Wilkins: I’m teaching students—many of whom are only going to practice law for parts of their careers and some never in their careers—what difference does it make that they are lawyers? How do they think about carrying the values of being a lawyer into new, non-legal roles? Notwithstanding your last point, when you became the client—when you became the secretary of homeland security—what, if any, relevance was there that you were a lawyer, not just technically, but “attitudinally”?
The lawyer has to say red light or green light, and as you know, law students will often say, “Well, I need to know more.”
Johnson: To be honest, a legal background can sometimes be a limitation on the ability to lead and to make decisions. We lawyers want all the facts before we come to a conclusion. In your class, you’ve seen me hand out hypotheticals to your students: Here’s a terrorist activity. Here’s an opportunity to take out the terrorist. We need a legal decision.
The lawyer has to say red light or green light, and as you know, law students will often say, “Well, I need to know more.” Or, “What about this?” “Shouldn’t we consider that?” “I need to know these five additional facts.” “I have more questions.” And then I say, “Nope, this is it. This is all you have. And you have to make a decision—now.” So, lawyering skills sometimes can be a limitation on the ability to lead, which is why I go back to what I said previously: In certain situations, you have nothing but your own good instincts to guide you toward a decision.
When I’m sitting in the Situation Room with the president during a meeting of the National Security Council, hopefully I’ve got the full scope of the facts so I understand the issue before I walk in. But sometimes you don’t have those things. Sometimes you’ve got to decide or provide a reaction right there in the moment, and you don’t have your advisers with you. The president is trusting the members of his cabinet to bring their own good judgment. Therefore, you have to trust your own instincts about certain things. Legal training is not training to lead: It’s training to advise and to advocate and to represent. But it’s not necessarily training to lead.
When you’re running an organization of 230,000 people and 22 components, you have to be prepared to rely upon others one rung down, two rungs down, three rungs down to know the subject and to give you the big picture and communicate it effectively.
As part of this, there have also been times when I was working on something that was super-classified, like for example, the bin Laden operation, where I’m the senior lawyer in a department of 12,000 lawyers. I have to do my own legal research and try to figure out how to access Westlaw or LexisNexis or whatever, to figure out the circumstances under international law where you can enter someone else’s country without consent. So occasionally the lawyer at the top has to go into the toolbox himself to find the right instrument.
I also used to be a trial lawyer and in the course of my career as a trial lawyer I learned echocardiography, I learned the advertising practices of a tobacco company, I learned how Wall Street analysts rate a stock, buy or hold or sell. I’ve learned all that backward and forward.
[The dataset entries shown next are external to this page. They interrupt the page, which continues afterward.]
/-!
# `NoHeavyLowerTail` (crux stmt-CriticalPhenomena-4575), abstract sunflower cubic: (RES0′) for every number of petals on
# the class "`h`-floor petals ∪ pure `h`-petals", on an explicit parameter region

Support file (seat `prim-ineq-prove-1` gen 60; `--supports stmt-CriticalPhenomena-4575`).  No `sorry`, no named facts.
Memo: run/shared/lean/prim/prim-ineq-prove-1/FINDING-HFACE-prove1-g60.md §6.  (`set_option maxHeartbeats 400000`: one long model proof; the algebra is factored into the `hfhp_*` identities.)

Two-linked-systems model (`…SunflowerLinkedCurrency`): coins `τ, σ, s`, floors `α₀₀ ≤ α₀₁ ≤ α₁₁`, petals `(y,k,g,h)`,
`Ȳ = (1−s)y + sk`, `H = (1−σ)g + σh`, `G = c₀ + τ(1−σ)Ȳ + s(1−τ)H`, `g* = G(floor)`, `a = G(full)`; budgets here: the two
FACES `(BȲ) ∏Ȳ_j ≤ b_Ȳ^(n−1)`, `(BH) ∏H_j ≤ b_H^(n−1)` and the `h`-CELL `(Bh) ∏h_j ≤ α₁₁^(n−1)`.

**`res0_hfloor_hpetals`.**  Every family each of whose petals is either `h`-FLOOR (`h_j = α₁₁`, with the link `g_j ≤ k_j`;
x-hubs, k-hubs, cheap-`y` petals, leverage dwarfs up to `α₁₁`, …) or a pure `h`-PETAL (`y_j = α₀₀, k_j = g_j = α₀₁`) satisfies
`∏ G_j ≤ (g*)^(n−1)·a` for every `n`, provided the floor masses satisfy gen 52's `(1−σ)b_Ȳ ≤ g*`, `s b_H ≤ g*` and the ONE
extra condition `τ((1−σ)α₀₁ + σ − b_Ȳ) ≤ c₀(1−α₀₁)`, i.e. `τ(1−s)(α₀₁−α₀₀) ≤ (c₀ − τσ)(1−α₀₁)`: the excess of the constant
over `τσ` pays for one cheap-`y` capacity `c* = τ(1−σ)(1−s)(α₀₁−α₀₀)/g*` (automatic at `s = 1` or `α₀₀ = α₀₁`; with the
leaf-leaf constant `c₀ = τσ + (1−s)(1−τ)α₀₀` it is the region `α₀₀ ≥ τα₀₁/(1 − (1−τ)α₀₁)`).  This extends `res0_hfloor`
(no `h`-petals) and `res0_pure` (gen 60; `h`-floor replaced by `H`-floor) to the first class containing BOTH leverage dwarfs
and full `h`-petals.
PROOF.  Class 1 by gen 52's budget-free `linked_two_currency` (`∏ ≤ 1 + ε_Y(X₁−1) + ε_H(𝒴₁−1)` in its ACTUAL face usages,
link `τb ≤ (1−τ)a` from `g ≤ k`); class 2 by one coin on the `H`-face (`∏ ≤ 1 + ε_H(𝒴₂−1)`) and by one coin on the `h`-cell
(`ε_H(𝒴₂−1) ≤ E* = ε_h(1/α₁₁−1)`); `(BH)` couples `𝒴₁𝒴₂ ≤ 1/b_H`; the endgame `(1+A₁+B₁)(1+B₂) ≤ T` (`hpetal_endgame`) is a
convex quadratic in `B₂` vanishing at `B₂ = 0`, so it reduces to its value at `B₂ = E*`, which is the extra condition.
WHY A REGION: the class-1 bound allows `(A₁,𝒴₁) = (all Ȳ, all H-residual)`, which no real `h`-floor family attains
(`Ȳ`-concentration forces `g ≤ α₁₁`); closing the gap `τ(1−s)(α₀₁−α₀₀)` for all parameters needs the joint `(Ȳ,H)`-usage
region of `h`-floor families (memo §4(c)(i)). [this work]
-/

noncomputable section
/-- **Semantics of loop B**: from `heapB 0`, `n` iterations reach `heapB n` within `19 n + 1` steps,
the layout registers intact. [folklore] -/
theorem loopB_spec {Q : ℕ} {S H₁ : ℕ → ℕ} (hRg : Regs n Q S) (h30 : S 30 = n) (hQ2 : 2 ≤ Q)
    (hF : pTop n < 2 ^ w) (hQw : 8 * Q < 2 ^ w) (qs : List (List ℕ)) :
    ∃ S', ExecLE w O (whilenz (.dir 30) (block bodyB)) ⟨merge S (heapB W Q H₁ 0), qs⟩
        ⟨merge S' (heapB W Q H₁ n), qs⟩ (n * 19 + 1) ∧ Regs n Q S' := by
  have h0 : (fun i (st : Store) => ∃ S, st = ⟨merge S (heapB W Q H₁ i), qs⟩ ∧ Regs n Q S ∧ S 30 = n - i)
      0 ⟨merge S (heapB W Q H₁ 0), qs⟩ := ⟨S, rfl, hRg, by simpa using h30⟩
  obtain ⟨st', hex, S', hst, hRg', -⟩ :=
    ExecLE.whilenz_invariant (w := w) (O := O) (x := .dir 30) (s := block bodyB) n 17
      (fun i st => ∃ S, st = ⟨merge S (heapB W Q H₁ i), qs⟩ ∧ Regs n Q S ∧ S 30 = n - i)
      (fun i hi st hst => by
        obtain ⟨S₀, rfl, hRg₀, h30₀⟩ := hst
        refine ⟨by rw [Operand.read_dir_merge (by decide), h30₀]; omega, ?_⟩
        obtain ⟨S₁, hex, hRg₁, h30₁⟩ := bodyB_spec (O := O) W (H₁ := H₁) hRg₀ hi h30₀ hQ2 hF hQw qs
        exact ⟨_, hex.execLE, S₁, rfl, hRg₁, h30₁⟩)
      (fun st hst => by
        obtain ⟨S₀, rfl, -, h30₀⟩ := hst
        rw [Operand.read_dir_merge (by decide), h30₀]; omega)
      h0
  subst hst
  exact ⟨S', hex, hRg'⟩

/-! ## The query segment and the finish -/

/-- **The query segment**: the header `N = 4 n + 1` and, row-major, the `N²` final cell values
`valF`. [folklore] -/
def qseg (Q : ℕ) : List ℕ :=
  (4 * n + 1) :: List.ofFn fun m : Fin ((4 * n + 1) * (4 * n + 1)) => valF W Q (m / (4 * n + 1)) (m % (4 * n + 1))

/-- The query segment has the length of an encoded `N × N` matrix. [folklore] -/
theorem qseg_length (Q : ℕ) : (qseg W Q).length = (4 * n + 1) * (4 * n + 1) + 1 := by
  rw [qseg, List.length_cons, List.length_ofFn]

/-- **Reading the query block**: if the header cell holds `N` and cell `(U, V)` holds `valF W Q U V`,
the segment handed to the oracle is `qseg W Q`. [folklore] -/
theorem readSeg_query {Q : ℕ} {H : ℕ → ℕ} (hQ₀ : H (pQ n) = 4 * n + 1)
    (hcell : ∀ U V, U < 4 * n + 1 → V < 4 * n + 1 → H (pQ n + 1 + (U * (4 * n + 1) + V)) = valF W Q U V) :
    readSeg H (pQ n) ((4 * n + 1) * (4 * n + 1) + 1) = qseg W Q := by
  refine readSeg_eq_of_forall (qseg_length W Q) fun j hj => ?_
  rcases j with _ | m
  · simp [qseg, hQ₀]
  · have hm : m < (4 * n + 1) * (4 * n + 1) := by omega
    have hN : 0 < 4 * n + 1 := by omega
    have hdm := Nat.div_add_mod' m (4 * n + 1)
    have key := hcell (m / (4 * n + 1)) (m % (4 * n + 1)) (Nat.div_lt_of_lt_mul hm) (Nat.mod_lt _ hN)
    rw [show pQ n + (m + 1) = pQ n + 1 + (m / (4 * n + 1) * (4 * n + 1) + m % (4 * n + 1)) by omega, key]
    simp only [qseg, List.getElem_cons_succ, List.getElem_ofFn]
We lawyers have to learn the subject as well as the client. When you’re running an organization of 230,000 people and 22 components, you don’t have time to do that and you have to be prepared to rely upon others one rung down, two rungs down, three rungs down to know the subject and to give you the big picture and communicate it effectively. If you’ve been trained as a lawyer and you’ve practiced law for a long time, that doesn’t come naturally. And many lawyers are very uncomfortable doing that, but it’s indispensable to being a good leader in my judgment.
Wilkins: Which is, I think, incredibly valuable, and thank you for raising that because it shows not only as a senior lawyer that you have to acquire a lot of new skills, but also those core skills of lawyering are still there when it’s important enough that you have to be the one, whether for security reasons or just because the decision is so important that you have run it to ground yourself in the way that the best lawyer in the world would.
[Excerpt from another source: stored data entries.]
import Mathlib
import HarnessLib
import Summits.NavierStokesRegularity.NavierStokesRegularity.Theorems.CompletionRelayChainPhaseIChecker

/-!
# Route `CompletionRelayChain` — crux `RelayFrontStep` (stmt-NavierStokesRegularity-24850), K-side of `stub_phaseI`,
  work package K6, data module 23/41: cells `54–55` of the 96-cell grid PASS the self-integrating Phase-I checker

COMPUTATIONAL (`native_decide`, compiled replay ≈ 130 s per cell on the farm; the `native_decide` axiom is disclosed —
the statement is a closed Boolean equation about `…PhaseIChecker.checkCell` (p627039) on explicit grid cells; its
mathematical content is supplied by the soundness theorem `…PhaseISound`).  MODEL-lattice bookkeeping (rung TL-M3-R64);
nothing here is a statement about the Navier–Stokes equations.
-/

set_option linter.dupNamespace false

namespace Summit.NavierStokesRegularity.NavierStokesRegularity.Cruxes.RelayFrontStep.PhaseI.Checker

/-- Cells `54, …, 55` of `cells` pass `checkCell` (compiled replay). [this file; computational] -/
theorem run_23 : ((cells.drop 54).take 2).all checkCell = true := by
  native_decide

end Summit.NavierStokesRegularity.NavierStokesRegularity.Cruxes.RelayFrontStep.PhaseI.Checker
import Mathlib
import HarnessLib
import Summits.HubbardSuperconductivity.HubbardSuperconductivity.Theorems.KLProgrammeKLRegimeEnginePairTransferStep7AnalyticResolvedConvW
import Summits.HubbardSuperconductivity.HubbardSuperconductivity.Theorems.KLProgrammeKLRegimeEnginePairTransferMemberPHTailPhGain
import Summits.HubbardSuperconductivity.HubbardSuperconductivity.Theorems.KLProgrammeKLRegimeEngineV8DoorGfr

/-!
# Route `KLProgramme` — ENGINE child gen 8 (stmt-HubbardSuperconductivity-20437 `KLRegimeEngineV17F2`), skeleton v2 class #5 rev 3:
# the (R200) acceptance-test producer AT THE ENGINE'S TWO-SHELL PACKAGE, α DISCHARGED, (X).3 CONJUNCT FORM — `exists_isTransferPkg7_of_analytic_resolved_convW_klTS`
# (cell gate-hubbard-kl, seat hubbard-kl-k3c1-p1 g15; row 70 of CLASS5-RESOLVED-STEP.md / KLTC-INDEX v12; ONE-CALL ORDER candidate «70» = «54b-RESOLVED» typed, kit-free, α-free)

`∃ e, IsTransferPkg7 e ∧ PairTransferStep7 P R Q₀ G Gth e.1 e.2` — the second conjunct of rev-14 `stub_engine_exports` — from row 69 `pairTransferStep7_of_analytic_resolved_convW`
(…Step7AnalyticResolvedConvW: the relative-weight profile `α` and its window data already DISCHARGED by the model) with its thresholds kit DISCHARGED at the engine's two-shell package (`twoShellFrameAreaAt_klTS`, `klTS_nonneg`, k3c2-p2 g15):
* `U ≤ klTSU R` — granted by SHRINKING the transfer package's own `U`-threshold to `u′ Q cc = min (u Q cc) (klTSU R)` (still positive: `klTSU_pos`), every hypothesis of the
  producer being antitone in the threshold;
* `π/(4β) ≤ Λₙ₊₁` (every `n ≤ n_β`: `pi_div_four_mul_le_klScale_of_le_nScales_succ`), `G·(2π/L) ≤ Λₙ₊₁` (every `n`: `≤ π/(4β)` from `8Gβ ≤ L`), `2Λₙ + G·(2π/L) ≤ klE0`
  (`1 ≤ n`: k3c2-p2 g18 `tail_regime_readings`) — from the lattice-size row `8·(4 + (8/3)·Gfr₁·U²)·β ≤ L`, itself DISCHARGED here from the loop's thresholds:
  `U ≤ klEngU₀10 ≤ 1/(Gfr₁+1)` (`klEngU₀10_le_inv_gfr_add_one`) ⇒ `Gfr₁U² ≤ 1` ⇒ `8Gβ ≤ (160/3)β ≤ 128β ≤ β² ≤ L` (`klBetaMin = 128`, `sq_le_of_klEngL₃_le`).
What stays hypothesis: row 69's BASE / STEP / EXPORT bundles verbatim (kernel sups and differences [class #1], `RH₁ RH₂ Rhd`, the ≥2-cross and `(x,y)`-difference masses
[k3c2-p2], localisation rows [(c) closer], history a priori, (F)(i) + `R₀`, the shell number `Ish`, `Ran` with `α, Aw, Z` WRITTEN OUT, the ONE budget row per scale), the cap
`r ≤ klCTcap7`, `0 < u` — NO regime kit, NO window rows, NO two-shell hypothesis.  Composition only; nothing asserts (X).3, (c), K3 or superconductivity.  0 kit · 0 lit.
-/

noncomputable section

namespace Summit.HubbardSuperconductivity.HubbardSuperconductivity.Theorems.KLRegimeSplit

set_option linter.dupNamespace false -- summit = problem name (single-conjunct summit), D-0017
Jeh, this is a perfect segue to where I’d love to go next, which is in your amazing career, you started out, as you said, as a trial lawyer. You became a very senior government lawyer. And then you became a very senior government client. And now you’re back in private practice. One of the things that we’ve seen is that a number of law firms have started creating “crisis management practices.” Not surprisingly, you are advising a lot of senior business leaders and others around how to handle their interfacing with government. I wonder, how are you trying to prepare the lawyers who work with you to effectively help clients in crises of the kind we’re now talking about—where they are facing challenges for which there is no script, and for which, as you just told us, the ordinary practice of law not only doesn’t prepare you for, but maybe you have to overcome in a way to be able to provide the kind of advice that the clients need in this circumstance.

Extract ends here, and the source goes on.